## Exercise description
From the data that follows, copy every line holding the string "RExpr".

%%

import Summits.HubbardSuperconductivity.HubbardSuperconductivity.Theorems.AnisotropyChordTransferFibre3N1RowL2N23975

/-!
# Route `AnisotropyChord` / H0 rotor rung, LEVEL 2 row `N₁`: the cell `ν ∈ [0.023975, 0.024455]`, `a ∈ [0.135, 0.2]`

One cell of the ∀L ≥ 128 kernel certificate of the (KT-1″) trial-gap bound (piece A, stmt-HubbardSuperconductivity-23918), on the
column `colN23975` (brackets certified in `…N1RowL2N23975`): ★ `cellN23975A0135_n1 : n1CellCheckC colN23975 a₁ a₂ 2 (39/100) (30, 6) = true`
(the staged `RExpr` cell check of p2 g4–g5, one `decide`, ≈ 3 min), whence ★★ `trialGap_cellN23975A0135`: for every `L ≥ 128` and every
ground two-magnon profile with `ν = λ₂/θ² ∈ [959/40000, 4891/200000]` and `a = Δf(x̂) ∈ [27/200, 1/5]`:  `(39/100)·U ≤ N₁`
(`…N1RowCellSound.trialGap_of_cellCheck`).  Compiled-evaluator forecast of the certified ratio on this cell: see the proposal note.
Generated by p2 g5's cells/mkfiles.py (HOME/hubbard-h0-rotor-p2/cells/).
Prover seat `hubbard-h0-rotor-p2` g5; helper for piece A = stmt-HubbardSuperconductivity-23918 of rung 19089
(`--supports`, helper class).  Nothing here proves superconductivity in the Hubbard model; one kernel-certified piece of ONE
conditional reduction (the GM₃ ∀L certificate, Level-2 row `N₁`); the rotor TARGET as originally worded stays FALSE (g15 verdict).
Mathlib + the tree only; no sorry.
-/

set_option linter.dupNamespace false
set_option autoImplicit false

open Literature.Analysis.ValidatedNumerics

namespace Summit.HubbardSuperconductivity.HubbardSuperconductivity.Theorems.AnisotropyChord.Transfer.Fibre3.L2.N1

/-- ★ the staged `RExpr` cell check passes with `cmin = 39/100` on `a ∈ [27/200, 1/5]` over the column `colN23975`. -/
theorem cellN23975A0135_n1 : n1CellCheckC colN23975 ((27 : ℚ) / 200) ((1 : ℚ) / 5) 2 ((39 : ℚ) / 100) (30, 6) = true := by
  decide +kernel

/-- ★★ on this cell, for EVERY `L ≥ 128` and every ground profile: `(39/100)·U ≤ N₁`. -/
theorem trialGap_cellN23975A0135 (L : ℕ) [NeZero L] (hL : 128 ≤ L) {Δ lam2 : ℝ} {f : Tor L → ℝ} (hΔ0 : 0 ≤ Δ) (hΔ1 : Δ < 1)
    (hf : IsGroundTwoMagnon L Δ lam2 f)
    (hν1 : (23975 : ℝ) / 1000000 ≤ lam2 / (2 * Real.pi / L) ^ 2) (hν2 : lam2 / (2 * Real.pi / L) ^ 2 ≤ (24455 : ℝ) / 1000000)
    (ha1 : ((27 : ℝ) / 200) ≤ Δ * f (K1 L)) (ha2 : Δ * f (K1 L) ≤ ((1 : ℝ) / 5)) :
    ((39 : ℝ) / 100) * Uunit L Δ f ≤ trialGapN1 L Δ f := by
  have h := trialGap_of_cellCheck L colN23975 ((27 : ℚ) / 200) ((1 : ℚ) / 5) ((39 : ℚ) / 100) (30, 6) cellN23975A0135_n1 colN23975_check hL hΔ0 hΔ1 hf
    (by simpa [colN23975] using hν1) (by simpa [colN23975] using hν2) (by push_cast; simpa using ha1) (by push_cast; simpa using ha2)
  simpa using h

end Summit.HubbardSuperconductivity.HubbardSuperconductivity.Theorems.AnisotropyChord.Transfer.Fibre3.L2.N1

%%

## Your response
(the staged `RExpr` cell check of p2 g4–g5, one `decide`, ≈ 3 min), whence ★★ `trialGap_cellN23975A0135`: for every `L ≥ 128` and every
/-- ★ the staged `RExpr` cell check passes with `cmin = 39/100` on `a ∈ [27/200, 1/5]` over the column `colN23975`. -/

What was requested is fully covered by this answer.